===== EXTRACTED ENTRIES =====

import Mathlib
import Literature.Barriers.ValiantsHypothesis.AlgebraicNaturalProofs
import Summits.ValiantsHypothesis.ValiantsHypothesis.Theorems.BarrierLeverSuccinctHittingSetsForVPCoordSlice
import Summits.ValiantsHypothesis.ValiantsHypothesis.Theorems.BarrierLeverSuccinctHittingSetsForVPSetMultilinearSlice
import Summits.ValiantsHypothesis.ValiantsHypothesis.Theorems.BarrierLeverDefinableEquationsSparsityWallTwo
import HarnessLib

/-!
# Crux `BarrierLever.SuccinctHittingSetsForVP` (stmt-ValiantsHypothesis-14610) — COORDINATE SLICES AT
# SIZE EXPONENT 2: sparse distinguishers are hit RELATIVE TO any coordinate slice with a CHEAP indicator,
# already by `SmallCircuits ℂ n 2` (val-np-p5 g16)

`…CoordSlice.lean` (planner p1 / FSV Thm. 9's mechanism): if a coordinate slice `coordSlice good`
contains an indicator `f₁ ∈ SmallCircuits ℂ n 2` (support = the good monomials of degree `≤ n`,
coefficients `1`), then for `n ≥ 8a + 2` every `N^a`-sparse distinguisher nonzero somewhere on the
slice is nonzero at a member of `SmallCircuits ℂ n 3 ∩ slice`.  The exponent `3` came from charging
the `≤ 2an` free monomials `2n + 2` gates each.  With the AMORTISED budget of `…SparsityWallTwo.lean`
(`SparsityWall.shift_mem_of_batch`, `SparsityWall.budget_two`: `2an` free monomials of degree `≤ n`
plus a base of size `≤ 2n + 1` fit into `n²`, eventually in `n`) the same proof gives exponent `2`
whenever the indicator is LINEAR-size:

* `isSuccinctHittingSetRel_coordSlice_sparse_two` — indicator `f₁` of degree `≤ n` and size
  `≤ 2n + 1` ⇒ for `n ≥ n₀(a)` the slice-relative hitting set is `SmallCircuits ℂ n 2 ∩ slice`;
* `isSuccinctHittingSetRel_multilinear_sparse_two` — the multilinear slice (`f₁ = ∏ (1 + x_i)`, size
  `≤ 2n`): for every `a`, eventually in `n`, for every `b ≥ 2`, every `N^a`-sparse polynomial nonzero
  at some multilinear coefficient vector is nonzero at a MULTILINEAR member of `SmallCircuits ℂ n b`
  (tree: `b = 3`, `isSuccinctHittingSetRel_multilinear_sparse`);
* `not_naturalProofRel_multilinear_sparse_two` — hence no `N^a`-sparse distinguisher is a
  multilinear-relative natural proof against size `n^b`, `b ≥ 2` (e.g. for the permanent's slice);
* `setMultilinear_sparse_two`, `not_naturalProofRel_setMultilinear_sparse_two` — the same for every
  set-multilinear slice (indicator = block product, size `≤ n + d`; tree: `b = 3`, `setMultilinear_sparse`).

WHAT THIS IS NOT: nothing on the dense case of the crux (`stub_dense`, OPEN) or on `VP ≠ VNP`.  No
definitions, no named facts; standard axioms.  Refs: [ForbesShpilkaVolk2018] §1.2, Thm. 9, Lemma 32,
Cor. 34; Bürgisser 2000 Rem. 2.7.
-/

-- layout Summits/ValiantsHypothesis/ValiantsHypothesis forces the duplicated namespace component
set_option linter.dupNamespace false

noncomputable section

namespace Summit.ValiantsHypothesis.ValiantsHypothesis.Theorems.BarrierLever.SuccinctHittingSetsForVP

namespace CoordSlice

open Literature.Barriers.ValiantsHypothesis Literature.Computability.AlgebraicComplexity MvPolynomial
open Summit.ValiantsHypothesis.ValiantsHypothesis.Theorems.BarrierLever.SuccinctHittingSetsForVP.MultilinearSparseGlue
open Summit.ValiantsHypothesis.ValiantsHypothesis.Theorems.BarrierLeverDefinableEquations.SparsityWall
  (batchBudget batchBudget_mono shift_mem_of_batch budget_two levels blockSize)

variable {n : ℕ}

/-- **Coordinate-slice theorem at exponent 2.**  Let `good` be any monomial predicate and `f₁` an
indicator of the slice (supported on good monomials, coefficient `1` at every good monomial of degree
`≤ n`) of degree `≤ n` and LINEAR size `≤ 2n + 1`.  Then for `n ≥ n₀(a)` (the threshold of
`SparsityWall.budget_two`) every `C(2n,n)^a`-sparse polynomial nonzero somewhere on `coordSlice good`
is nonzero at a member of `SmallCircuits ℂ n 2 ∩ coordSlice good` — the `2an` free monomials of FSV's
shift are paid for by the amortised budget. [cite: ForbesShpilkaVolk2018, Thm. 9 and Lemma 32] -/
theorem isSuccinctHittingSetRel_coordSlice_sparse_two {n a : ℕ}
    (hn : 4 * (2 ^ blockSize a + 2 * a * (3 * levels a + 2) + 3) + blockSize a * 2 ^ blockSize a ≤ n)
    (good : (Fin n →₀ ℕ) → Prop) (f₁ : MvPolynomial (Fin n) ℂ) (hf₁deg : f₁.totalDegree ≤ n)
    (hf₁L : complexity f₁ ≤ 2 * n + 1) (hf₁P : f₁ ∈ coordSlice good)
    (hcoef₁ : ∀ μ : degLEMonomials n, good μ → coeff (μ : Fin n →₀ ℕ) f₁ = 1) :
    IsSuccinctHittingSetRel (degLEMonomials n) (coordSlice good) (SmallCircuits ℂ n 2)
      {D | D.support.card ≤ Nat.choose (2 * n) n ^ a} := by
  classical
  rintro D hD ⟨g, hg, hgne⟩
  have hDa : D.support.card ≤ Nat.choose (2 * n) n ^ a := hD
  haveI : Fintype (degLEMonomials n) := (MultilinearCoords.finite_degLEMonomials n).fintype
  obtain ⟨T, hT⟩ : ∃ T : Finset (degLEMonomials n), ∀ μ : degLEMonomials n, μ ∈ T ↔ good μ :=
    ⟨Finset.univ.filter fun μ : degLEMonomials n => good μ, fun μ => by
      simp only [Finset.mem_filter, Finset.mem_univ, true_and]⟩
  -- Step 1: killing the bad coordinates leaves `D` nonzero
  have hρ0 : aeval (fun μ => if μ ∈ T then (X μ : MvPolynomial (degLEMonomials n) ℂ) else 0) D ≠ 0 := by
    intro h0
    apply hgne
    rw [← eval_subst_of_mem_coordSlice hT hg D, h0, map_zero]
  -- Step 2: transport to the polynomial ring on the good coordinates
  obtain ⟨E, hE⟩ := exists_rename_eq_subst T D
  have hE0 : E ≠ 0 := by
    rintro rfl
    exact hρ0 (by rw [← hE, map_zero])
  have hEcard : E.support.card ≤ 2 ^ (2 * a * n) := by
    rw [← card_support_rename_val T E, hE]
    exact (card_support_subst_le T D).trans (hDa.trans SparseGlue.choose_pow_le)
  -- Step 3: FSV Lemma 32 with the all-ones shift: a narrow monomial `m`
  obtain ⟨m, hm, hmcard⟩ :
      ∃ m ∈ (aeval (fun i : ↥T => C (1 : ℂ) + X i) E).support,
        2 ^ m.support.card ≤ E.support.card :=
    ShiftSmallSupport.exists_narrow_monomial (fun _ => (1 : ℂ))
      (fun S H hH => stub_prodSparsity _ S (fun _ => (1 : ℂ)) (fun _ _ => one_ne_zero) H hH) hE0
  have hmt : m.support.card ≤ 2 * a * n :=
    (Nat.pow_le_pow_iff_right (by norm_num)).mp (hmcard.trans hEcard)
  -- Step 4: a non-root `1 + w` of `E` with `w` supported on `supp m`
  obtain ⟨w, hw, hne⟩ := LowSupport.exists_eval_ne_zero_supported hm
  have hne' : eval (fun i => (1 : ℂ) + w i) E ≠ 0 := by
    rwa [ShiftedSupport.eval_shift] at hne
  -- Step 5: the hitting polynomial `f₁ + Σ_{ν ∈ supp m} w_ν x^ν` inside the slice, AMORTISED
  obtain ⟨W, hWdef⟩ : ∃ W : degLEMonomials n → ℂ,
      W = fun μ => if h : μ ∈ T then w ⟨μ, h⟩ else 0 := ⟨_, rfl⟩
  have hWval : ∀ i : ↥T, W (i : degLEMonomials n) = w i := by
    intro i
    rw [hWdef]
    dsimp only
    rw [dif_pos i.2]
  have hST : ∀ μ ∈ m.support.image Subtype.val, μ ∈ T := by
    intro μ hμ
    obtain ⟨i, -, rfl⟩ := Finset.mem_image.mp hμ
    exact i.2
  have hW : ∀ μ, μ ∉ m.support.image Subtype.val → W μ = 0 := by
    intro μ hμ
    rw [hWdef]
    dsimp only
    split_ifs with h
    · exact hw ⟨μ, h⟩ fun hmem => hμ (Finset.mem_image.mpr ⟨⟨μ, h⟩, hmem, rfl⟩)
    · rfl
  have hScard : (m.support.image Subtype.val).card ≤ 2 * a * n :=
    Finset.card_image_le.trans hmt
  have hfP : f₁ + ∑ μ ∈ m.support.image Subtype.val, monomial (μ : Fin n →₀ ℕ) (W μ) ∈
      coordSlice good :=
    add_sparse_mem_coordSlice hf₁P _ (fun μ hμ => (hT μ).mp (hST μ hμ)) W
  have hr : 0 < blockSize a := by unfold blockSize; omega
  obtain ⟨hdeg, hsize⟩ := shift_mem_of_batch (k := levels a) hr hf₁deg hf₁L
    (m.support.image Subtype.val) W
  have hmem : f₁ + ∑ μ ∈ m.support.image Subtype.val, monomial (μ : Fin n →₀ ℕ) (W μ) ∈
      SmallCircuits ℂ n 2 :=
    ⟨hdeg, hsize.trans ((Nat.add_le_add_left (batchBudget_mono hScard) _).trans (budget_two a hn))⟩
  refine ⟨f₁ + ∑ μ ∈ m.support.image Subtype.val, monomial (μ : Fin n →₀ ℕ) (W μ), hmem, hfP, ?_⟩
  rw [← eval_subst_of_mem_coordSlice hT hfP D, ← hE, eval_rename,
    ShiftedSupport.coeffVector_shift f₁ _ hW]
  have hfun : ((fun μ : degLEMonomials n => coeff (μ : Fin n →₀ ℕ) f₁ + W μ) ∘
      (Subtype.val : ↥T → degLEMonomials n)) = fun i : ↥T => 1 + w i := by
    funext i
    rw [Function.comp_apply, hcoef₁ _ ((hT _).mp i.2), hWval]
  rw [hfun]
  exact hne'

/-- `∏_i (1 + x_i)` has size `≤ 2n` (each factor one gate, `n` products). [cite: Burgisser2000, §2.1] -/
theorem complexity_prod_one_add_X_le_two_mul :
    complexity (∏ i : Fin n, (1 + X i) : MvPolynomial (Fin n) ℂ) ≤ 2 * n := by
  have hfac : ∀ i : Fin n, complexity (1 + X i : MvPolynomial (Fin n) ℂ) ≤ 1 := fun i => by
    have h := complexity_add_le_holds (1 : MvPolynomial (Fin n) ℂ) (X i)
    have h1 : complexity (1 : MvPolynomial (Fin n) ℂ) = 0 := by
      simpa using complexity_C_holds (σ := Fin n) (1 : ℂ)
    rw [h1, complexity_X_holds] at h
    omega
  calc complexity (∏ i : Fin n, (1 + X i) : MvPolynomial (Fin n) ℂ)
      ≤ ∑ i : Fin n, complexity (1 + X i : MvPolynomial (Fin n) ℂ) + (Finset.univ : Finset (Fin n)).card :=
        complexity_finset_prod_le _ _
    _ ≤ ∑ _i : Fin n, 1 + (Finset.univ : Finset (Fin n)).card := by gcongr with i; exact hfac i
    _ = 2 * n := by simp; ring

/-- **Sparse distinguishers are hit relative to the multilinear slice, at exponent 2.**  For every
`a` there is `n₀` such that for all `n ≥ n₀` and every `b ≥ 2`, every `C(2n,n)^a`-sparse polynomial in
the coefficient variables that is nonzero at the coefficient vector of SOME multilinear polynomial is
nonzero at the coefficient vector of a MULTILINEAR polynomial of degree `≤ n` and size `≤ n^b` (tree:
`b = 3`). [cite: ForbesShpilkaVolk2018, Thm. 9 and Cor. 34] -/
theorem isSuccinctHittingSetRel_multilinear_sparse_two :
    ∀ a : ℕ, ∃ n₀ : ℕ, ∀ n : ℕ, n₀ ≤ n → ∀ b : ℕ, 2 ≤ b →
      IsSuccinctHittingSetRel (degLEMonomials n) (multilinearSlice ℂ n) (SmallCircuits ℂ n b)
        {D : MvPolynomial (degLEMonomials n) ℂ | D.support.card ≤ Nat.choose (2 * n) n ^ a} := by
  intro a
  refine ⟨4 * (2 ^ blockSize a + 2 * a * (3 * levels a + 2) + 3) + blockSize a * 2 ^ blockSize a,
    fun n hn b hb => ?_⟩
  have hn1 : 1 ≤ n := Nat.succ_le_of_lt (lt_of_lt_of_le (by positivity) hn)
  have hn2 : 2 ≤ n := by
    have h3 : 2 ≤ 2 ^ blockSize a + 2 * a * (3 * levels a + 2) + 3 := le_add_left (by norm_num)
    have h4 : 2 ≤ 4 * (2 ^ blockSize a + 2 * a * (3 * levels a + 2) + 3) :=
      h3.trans (Nat.le_mul_of_pos_left _ (by norm_num))
    exact h4.trans ((Nat.le_add_right _ _).trans hn)
  obtain ⟨-, hml, hcoef⟩ := stub_multilinearBase n hn2
  have h2 : IsSuccinctHittingSetRel (degLEMonomials n) (multilinearSlice ℂ n) (SmallCircuits ℂ n 2)
      {D : MvPolynomial (degLEMonomials n) ℂ | D.support.card ≤ Nat.choose (2 * n) n ^ a} := by
    rw [multilinearSlice_eq_coordSlice]
    refine isSuccinctHittingSetRel_coordSlice_sparse_two hn _ _ MultilinearBase.totalDegree_prod_one_add_X_le
      (complexity_prod_one_add_X_le_two_mul.trans (Nat.le_succ _)) hml fun μ hμ => ?_
    rw [hcoef, if_pos hμ]
  rintro D hD ⟨g, hg, hgne⟩
  obtain ⟨f, hf, hfP, hfne⟩ := h2 D hD ⟨g, hg, hgne⟩
  exact ⟨f, smallCircuits_mono ℂ hb hn1 hf, hfP, hfne⟩

/-- **No sparse multilinear-relative natural proofs against size `n²`.**  For every `a`, eventually
in `n`, for every `b ≥ 2`: an `N^a`-sparse polynomial vanishing at the coefficient vectors of all
MULTILINEAR members of `SmallCircuits ℂ n b` vanishes at the coefficient vector of every multilinear
polynomial — it certifies nothing about a multilinear target such as the permanent (tree: `b ≥ 3`,
`not_naturalProofRel_multilinear_sparse`). [cite: ForbesShpilkaVolk2018, Def. 1 and Thm. 9] -/
theorem not_naturalProofRel_multilinear_sparse_two (a : ℕ) : ∃ n₀ : ℕ, ∀ n : ℕ, n₀ ≤ n →
    ∀ b : ℕ, 2 ≤ b → ∀ D : MvPolynomial (degLEMonomials n) ℂ,
      D.support.card ≤ Nat.choose (2 * n) n ^ a →
      (∀ f ∈ SmallCircuits ℂ n b, f ∈ multilinearSlice ℂ n →
        eval (coeffVector (degLEMonomials n) f) D = 0) →
      ∀ g ∈ multilinearSlice ℂ n, eval (coeffVector (degLEMonomials n) g) D = 0 := by
  obtain ⟨n₀, h⟩ := isSuccinctHittingSetRel_multilinear_sparse_two a
  refine ⟨n₀, fun n hn b hb D hsparse hvan g hg => ?_⟩
  by_contra hne
  obtain ⟨f, hf, hfml, hfne⟩ := h n hn b hb D hsparse ⟨g, hg, hne⟩
  exact hfne (hvan f hf hfml)

/-- **Set-multilinear slices at exponent 2.**  For every `a` there is `n₀` such that for all
`n ≥ n₀`, every `b ≥ 2` and EVERY block labelling `π : Fin n → Fin d`, every `C(2n,n)^a`-sparse
polynomial nonzero somewhere on the set-multilinear slice of `π` is nonzero at a set-multilinear
member of `SmallCircuits ℂ n b` (indicator: the block product `∏_j Σ_{π i = j} x_i`, size `≤ n + d`;
tree: `b = 3`, `setMultilinear_sparse`). [cite: ForbesShpilkaVolk2018, Thm. 9] -/
theorem setMultilinear_sparse_two :
    ∀ a : ℕ, ∃ n₀ : ℕ, ∀ n : ℕ, n₀ ≤ n → ∀ b : ℕ, 2 ≤ b → ∀ (d : ℕ) (π : Fin n → Fin d),
      IsSuccinctHittingSetRel (degLEMonomials n) (setMultilinearSlice π) (SmallCircuits ℂ n b)
        {D : MvPolynomial (degLEMonomials n) ℂ | D.support.card ≤ Nat.choose (2 * n) n ^ a} := by
  intro a
  refine ⟨4 * (2 ^ blockSize a + 2 * a * (3 * levels a + 2) + 3) + blockSize a * 2 ^ blockSize a,
    fun n hn b hb d π => ?_⟩
  have hn1 : 1 ≤ n := Nat.succ_le_of_lt (lt_of_lt_of_le (by positivity) hn)
  have hn2 : 2 ≤ n := by
    have h3 : 2 ≤ 2 ^ blockSize a + 2 * a * (3 * levels a + 2) + 3 := le_add_left (by norm_num)
    have h4 : 2 ≤ 4 * (2 ^ blockSize a + 2 * a * (3 * levels a + 2) + 3) :=
      h3.trans (Nat.le_mul_of_pos_left _ (by norm_num))
    exact h4.trans ((Nat.le_add_right _ _).trans hn)
  obtain ⟨-, hP, hcoef⟩ := setMultilinearBase_holds n d π hn2
  have hbase : (blockProd π).totalDegree ≤ n ∧ complexity (blockProd π) ≤ 2 * n + 1 := by
    by_cases hd : d ≤ n
    · exact ⟨(totalDegree_blockProd_le π).trans hd, (complexity_blockProd_le π).trans (by omega)⟩
    · rw [blockProd_eq_zero_of_lt π (by omega)]
      refine ⟨by simp, ?_⟩
      rw [← C_0, complexity_C_holds]
      exact Nat.zero_le _
  have h2 : IsSuccinctHittingSetRel (degLEMonomials n) (setMultilinearSlice π) (SmallCircuits ℂ n 2)
      {D : MvPolynomial (degLEMonomials n) ℂ | D.support.card ≤ Nat.choose (2 * n) n ^ a} :=
    isSuccinctHittingSetRel_coordSlice_sparse_two hn _ _ hbase.1 hbase.2 hP fun μ hμ => hcoef _ hμ
  rintro D hD ⟨g, hg, hgne⟩
  obtain ⟨f, hf, hfP, hfne⟩ := h2 D hD ⟨g, hg, hgne⟩
  exact ⟨f, smallCircuits_mono ℂ hb hn1 hf, hfP, hfne⟩

/-- **No sparse set-multilinear-relative natural proofs against size `n²`** (tree: `b ≥ 3`): for
every `a`, eventually in `n`, for every `b ≥ 2`, every block labelling and every target, an
`N^a`-sparse polynomial vanishing at all SET-MULTILINEAR members of `SmallCircuits ℂ n b` vanishes
on the whole set-multilinear slice (so certifies nothing about `IMM` or a set-multilinear encoding of
the permanent). [cite: ForbesShpilkaVolk2018, Def. 1 and Thm. 9] -/
theorem not_naturalProofRel_setMultilinear_sparse_two (a : ℕ) : ∃ n₀ : ℕ, ∀ n : ℕ, n₀ ≤ n →
    ∀ b : ℕ, 2 ≤ b → ∀ (d : ℕ) (π : Fin n → Fin d) (D : MvPolynomial (degLEMonomials n) ℂ),
      D.support.card ≤ Nat.choose (2 * n) n ^ a →
      (∀ f ∈ SmallCircuits ℂ n b, f ∈ setMultilinearSlice π →
        eval (coeffVector (degLEMonomials n) f) D = 0) →
      ∀ g ∈ setMultilinearSlice π, eval (coeffVector (degLEMonomials n) g) D = 0 := by
  obtain ⟨n₀, h⟩ := setMultilinear_sparse_two a
  refine ⟨n₀, fun n hn b hb d π D hsparse hvan g hg => ?_⟩
  by_contra hne
  obtain ⟨f, hf, hfP, hfne⟩ := h n hn b hb d π D hsparse ⟨g, hg, hne⟩
  exact hfne (hvan f hf hfP)

end CoordSlice

end Summit.ValiantsHypothesis.ValiantsHypothesis.Theorems.BarrierLever.SuccinctHittingSetsForVP

end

=====

REQUIREMENT:
From the listing above, return every line that carries the string "hdeg".

EXERCISE SOLUTION:
  obtain ⟨hdeg, hsize⟩ := shift_mem_of_batch (k := levels a) hr hf₁deg hf₁L
    ⟨hdeg, hsize.trans ((Nat.add_le_add_left (batchBudget_mono hScard) _).trans (budget_two a hn))⟩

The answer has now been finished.